## Work instructions
Among the entries below, one line contains "by the proof" and another contains "non-verbatim moves signposted". Transcribe those two lines and every line between them, exactly.

## Stored items
-- Opening Marker --

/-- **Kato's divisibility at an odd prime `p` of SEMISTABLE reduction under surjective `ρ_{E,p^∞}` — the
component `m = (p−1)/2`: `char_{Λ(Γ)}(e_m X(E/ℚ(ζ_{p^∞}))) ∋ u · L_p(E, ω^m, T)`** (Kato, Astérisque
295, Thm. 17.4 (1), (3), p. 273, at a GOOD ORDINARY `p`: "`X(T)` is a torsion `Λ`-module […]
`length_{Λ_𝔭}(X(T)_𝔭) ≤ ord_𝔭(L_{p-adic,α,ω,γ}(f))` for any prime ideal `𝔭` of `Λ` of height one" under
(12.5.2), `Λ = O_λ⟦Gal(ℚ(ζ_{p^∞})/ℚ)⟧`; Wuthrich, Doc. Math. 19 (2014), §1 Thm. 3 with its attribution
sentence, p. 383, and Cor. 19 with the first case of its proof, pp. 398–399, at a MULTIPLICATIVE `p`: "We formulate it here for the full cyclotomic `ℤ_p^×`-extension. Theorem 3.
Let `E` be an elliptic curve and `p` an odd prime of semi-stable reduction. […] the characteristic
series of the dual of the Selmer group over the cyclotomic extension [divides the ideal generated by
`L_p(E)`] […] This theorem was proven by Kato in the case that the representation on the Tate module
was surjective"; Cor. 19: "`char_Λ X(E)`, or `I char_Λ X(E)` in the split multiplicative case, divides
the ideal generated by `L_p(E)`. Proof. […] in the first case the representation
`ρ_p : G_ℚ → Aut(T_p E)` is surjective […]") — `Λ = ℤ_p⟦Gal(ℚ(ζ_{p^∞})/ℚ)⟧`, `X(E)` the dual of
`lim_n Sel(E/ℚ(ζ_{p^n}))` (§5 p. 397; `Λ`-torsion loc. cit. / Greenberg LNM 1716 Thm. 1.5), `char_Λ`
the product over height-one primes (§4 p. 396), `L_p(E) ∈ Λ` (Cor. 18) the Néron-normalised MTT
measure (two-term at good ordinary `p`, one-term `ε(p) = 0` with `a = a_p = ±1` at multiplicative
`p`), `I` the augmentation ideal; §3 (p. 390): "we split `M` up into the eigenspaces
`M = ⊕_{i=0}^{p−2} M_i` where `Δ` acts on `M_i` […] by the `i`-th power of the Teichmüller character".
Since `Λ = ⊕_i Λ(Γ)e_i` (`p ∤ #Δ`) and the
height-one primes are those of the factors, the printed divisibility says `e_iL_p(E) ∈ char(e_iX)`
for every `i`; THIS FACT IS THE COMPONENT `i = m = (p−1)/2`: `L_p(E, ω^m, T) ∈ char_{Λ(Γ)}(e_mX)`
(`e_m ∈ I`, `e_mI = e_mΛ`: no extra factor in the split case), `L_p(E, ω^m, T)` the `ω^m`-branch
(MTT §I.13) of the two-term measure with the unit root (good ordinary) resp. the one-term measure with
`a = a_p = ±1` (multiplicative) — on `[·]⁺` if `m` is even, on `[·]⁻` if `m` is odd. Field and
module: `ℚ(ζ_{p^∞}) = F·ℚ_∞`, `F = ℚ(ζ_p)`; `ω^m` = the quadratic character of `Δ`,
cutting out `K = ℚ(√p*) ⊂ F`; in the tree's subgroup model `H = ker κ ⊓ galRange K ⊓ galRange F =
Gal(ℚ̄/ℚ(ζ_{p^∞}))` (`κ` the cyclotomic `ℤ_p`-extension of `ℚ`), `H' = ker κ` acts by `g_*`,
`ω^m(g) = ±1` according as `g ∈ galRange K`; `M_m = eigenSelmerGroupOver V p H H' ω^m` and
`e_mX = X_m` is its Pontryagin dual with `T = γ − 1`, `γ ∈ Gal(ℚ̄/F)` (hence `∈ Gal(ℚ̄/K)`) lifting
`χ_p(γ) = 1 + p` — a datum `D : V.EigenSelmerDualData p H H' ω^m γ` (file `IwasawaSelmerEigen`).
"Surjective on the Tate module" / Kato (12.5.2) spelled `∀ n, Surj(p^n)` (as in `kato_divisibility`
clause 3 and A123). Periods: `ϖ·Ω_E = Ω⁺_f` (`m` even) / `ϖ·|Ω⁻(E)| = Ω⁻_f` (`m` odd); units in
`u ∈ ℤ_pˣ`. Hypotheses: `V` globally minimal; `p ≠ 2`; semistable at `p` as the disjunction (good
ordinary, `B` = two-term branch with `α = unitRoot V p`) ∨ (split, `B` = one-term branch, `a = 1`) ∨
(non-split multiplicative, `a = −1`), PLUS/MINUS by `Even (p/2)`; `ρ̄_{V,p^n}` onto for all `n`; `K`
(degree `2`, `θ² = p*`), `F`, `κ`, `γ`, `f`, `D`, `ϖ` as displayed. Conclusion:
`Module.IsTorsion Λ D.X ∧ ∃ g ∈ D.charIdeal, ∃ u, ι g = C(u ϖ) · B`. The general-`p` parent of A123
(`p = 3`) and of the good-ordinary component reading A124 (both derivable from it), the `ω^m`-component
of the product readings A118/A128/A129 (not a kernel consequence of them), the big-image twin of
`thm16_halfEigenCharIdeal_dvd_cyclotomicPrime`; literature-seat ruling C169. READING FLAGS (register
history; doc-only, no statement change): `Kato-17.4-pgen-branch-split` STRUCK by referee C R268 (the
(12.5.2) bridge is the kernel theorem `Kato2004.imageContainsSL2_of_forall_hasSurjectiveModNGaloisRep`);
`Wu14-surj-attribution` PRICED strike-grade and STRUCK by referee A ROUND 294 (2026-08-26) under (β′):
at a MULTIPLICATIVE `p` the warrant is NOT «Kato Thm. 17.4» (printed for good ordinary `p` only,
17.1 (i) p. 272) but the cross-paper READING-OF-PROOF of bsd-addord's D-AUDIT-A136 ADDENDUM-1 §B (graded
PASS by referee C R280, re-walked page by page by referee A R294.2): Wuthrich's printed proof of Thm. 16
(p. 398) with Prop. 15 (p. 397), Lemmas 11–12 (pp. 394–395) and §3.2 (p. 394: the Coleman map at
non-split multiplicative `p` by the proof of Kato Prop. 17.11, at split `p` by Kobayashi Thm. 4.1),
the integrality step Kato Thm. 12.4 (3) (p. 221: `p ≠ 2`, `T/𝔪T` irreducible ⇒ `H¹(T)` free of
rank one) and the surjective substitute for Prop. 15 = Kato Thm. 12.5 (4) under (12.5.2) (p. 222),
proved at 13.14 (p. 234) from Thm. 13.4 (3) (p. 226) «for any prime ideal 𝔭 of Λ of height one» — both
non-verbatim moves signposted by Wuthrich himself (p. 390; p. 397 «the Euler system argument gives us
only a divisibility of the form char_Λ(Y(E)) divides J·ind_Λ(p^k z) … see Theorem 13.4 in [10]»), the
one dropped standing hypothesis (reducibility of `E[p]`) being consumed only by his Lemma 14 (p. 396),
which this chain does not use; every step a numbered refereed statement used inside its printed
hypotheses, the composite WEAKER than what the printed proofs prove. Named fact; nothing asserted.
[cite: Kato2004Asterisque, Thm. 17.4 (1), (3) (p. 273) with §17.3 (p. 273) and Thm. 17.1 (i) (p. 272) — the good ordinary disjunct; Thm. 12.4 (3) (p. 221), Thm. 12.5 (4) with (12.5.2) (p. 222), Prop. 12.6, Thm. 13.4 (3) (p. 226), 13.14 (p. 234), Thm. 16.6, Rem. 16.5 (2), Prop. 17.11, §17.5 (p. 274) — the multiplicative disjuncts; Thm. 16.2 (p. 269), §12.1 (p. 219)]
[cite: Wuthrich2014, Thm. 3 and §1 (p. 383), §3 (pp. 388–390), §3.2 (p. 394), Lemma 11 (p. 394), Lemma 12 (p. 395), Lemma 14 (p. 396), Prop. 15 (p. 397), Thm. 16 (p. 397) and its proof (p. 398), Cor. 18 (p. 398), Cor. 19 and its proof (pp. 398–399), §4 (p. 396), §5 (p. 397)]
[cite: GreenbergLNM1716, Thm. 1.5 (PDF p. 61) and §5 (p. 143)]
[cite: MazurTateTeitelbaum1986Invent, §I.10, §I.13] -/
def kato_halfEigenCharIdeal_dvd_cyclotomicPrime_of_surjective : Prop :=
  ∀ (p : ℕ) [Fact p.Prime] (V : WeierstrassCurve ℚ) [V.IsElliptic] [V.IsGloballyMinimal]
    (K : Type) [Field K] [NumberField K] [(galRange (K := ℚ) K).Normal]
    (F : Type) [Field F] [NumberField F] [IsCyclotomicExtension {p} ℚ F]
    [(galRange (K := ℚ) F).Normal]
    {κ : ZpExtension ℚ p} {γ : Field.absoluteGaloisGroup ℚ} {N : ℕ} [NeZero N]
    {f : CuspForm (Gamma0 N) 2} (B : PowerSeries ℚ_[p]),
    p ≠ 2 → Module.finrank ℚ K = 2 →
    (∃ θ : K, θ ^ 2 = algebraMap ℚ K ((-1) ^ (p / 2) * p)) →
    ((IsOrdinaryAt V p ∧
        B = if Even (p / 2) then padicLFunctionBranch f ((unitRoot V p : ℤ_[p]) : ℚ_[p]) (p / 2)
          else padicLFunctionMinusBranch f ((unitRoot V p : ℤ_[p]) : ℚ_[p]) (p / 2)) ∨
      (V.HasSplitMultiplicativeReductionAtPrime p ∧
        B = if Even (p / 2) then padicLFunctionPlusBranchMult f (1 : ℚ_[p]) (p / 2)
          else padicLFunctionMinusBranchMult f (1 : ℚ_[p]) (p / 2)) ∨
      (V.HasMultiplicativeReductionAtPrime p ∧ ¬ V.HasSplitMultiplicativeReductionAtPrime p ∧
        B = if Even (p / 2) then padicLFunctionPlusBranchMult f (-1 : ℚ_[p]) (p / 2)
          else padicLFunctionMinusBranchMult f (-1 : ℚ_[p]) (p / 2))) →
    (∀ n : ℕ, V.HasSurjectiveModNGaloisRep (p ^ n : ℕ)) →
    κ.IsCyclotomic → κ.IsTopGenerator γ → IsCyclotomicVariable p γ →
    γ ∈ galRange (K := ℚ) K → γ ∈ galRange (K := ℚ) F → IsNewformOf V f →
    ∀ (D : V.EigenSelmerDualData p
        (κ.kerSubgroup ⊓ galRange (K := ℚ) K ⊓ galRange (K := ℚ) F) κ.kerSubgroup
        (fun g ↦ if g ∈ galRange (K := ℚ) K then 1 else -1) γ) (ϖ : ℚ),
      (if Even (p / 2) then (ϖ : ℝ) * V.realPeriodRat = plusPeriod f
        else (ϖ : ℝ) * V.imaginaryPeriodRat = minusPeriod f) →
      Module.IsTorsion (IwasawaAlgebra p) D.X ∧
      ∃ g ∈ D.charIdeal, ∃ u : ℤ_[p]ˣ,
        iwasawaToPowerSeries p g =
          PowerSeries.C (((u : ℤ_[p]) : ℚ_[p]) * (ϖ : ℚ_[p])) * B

-- Closing Marker --
-- Opening Marker --

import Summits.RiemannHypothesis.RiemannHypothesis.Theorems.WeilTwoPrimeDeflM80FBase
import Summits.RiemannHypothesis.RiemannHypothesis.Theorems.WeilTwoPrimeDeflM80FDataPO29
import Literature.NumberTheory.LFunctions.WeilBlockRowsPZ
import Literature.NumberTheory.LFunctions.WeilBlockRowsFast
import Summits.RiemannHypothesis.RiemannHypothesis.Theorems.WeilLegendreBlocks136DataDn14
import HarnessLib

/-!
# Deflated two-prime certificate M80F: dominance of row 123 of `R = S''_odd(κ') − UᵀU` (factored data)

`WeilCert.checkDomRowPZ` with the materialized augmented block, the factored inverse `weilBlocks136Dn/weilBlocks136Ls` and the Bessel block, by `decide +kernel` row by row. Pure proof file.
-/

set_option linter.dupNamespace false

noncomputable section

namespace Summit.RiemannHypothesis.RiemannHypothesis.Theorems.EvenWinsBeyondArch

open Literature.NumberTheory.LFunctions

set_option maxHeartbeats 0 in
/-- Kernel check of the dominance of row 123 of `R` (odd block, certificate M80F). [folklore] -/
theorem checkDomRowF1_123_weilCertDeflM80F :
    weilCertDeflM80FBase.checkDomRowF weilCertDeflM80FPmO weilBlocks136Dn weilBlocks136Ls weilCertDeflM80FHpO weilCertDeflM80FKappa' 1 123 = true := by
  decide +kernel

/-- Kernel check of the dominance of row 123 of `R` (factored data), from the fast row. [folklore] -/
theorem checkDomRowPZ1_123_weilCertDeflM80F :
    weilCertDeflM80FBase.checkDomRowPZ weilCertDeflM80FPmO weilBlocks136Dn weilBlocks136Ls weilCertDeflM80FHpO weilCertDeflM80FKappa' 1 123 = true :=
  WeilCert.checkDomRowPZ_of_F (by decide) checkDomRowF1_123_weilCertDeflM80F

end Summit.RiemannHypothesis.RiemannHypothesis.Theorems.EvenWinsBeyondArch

-- Closing Marker --

## Written answer
non-split multiplicative `p` by the proof of Kato Prop. 17.11, at split `p` by Kobayashi Thm. 4.1),
the integrality step Kato Thm. 12.4 (3) (p. 221: `p ≠ 2`, `T/𝔪T` irreducible ⇒ `H¹(T)` free of
rank one) and the surjective substitute for Prop. 15 = Kato Thm. 12.5 (4) under (12.5.2) (p. 222),
proved at 13.14 (p. 234) from Thm. 13.4 (3) (p. 226) «for any prime ideal 𝔭 of Λ of height one» — both
non-verbatim moves signposted by Wuthrich himself (p. 390; p. 397 «the Euler system argument gives us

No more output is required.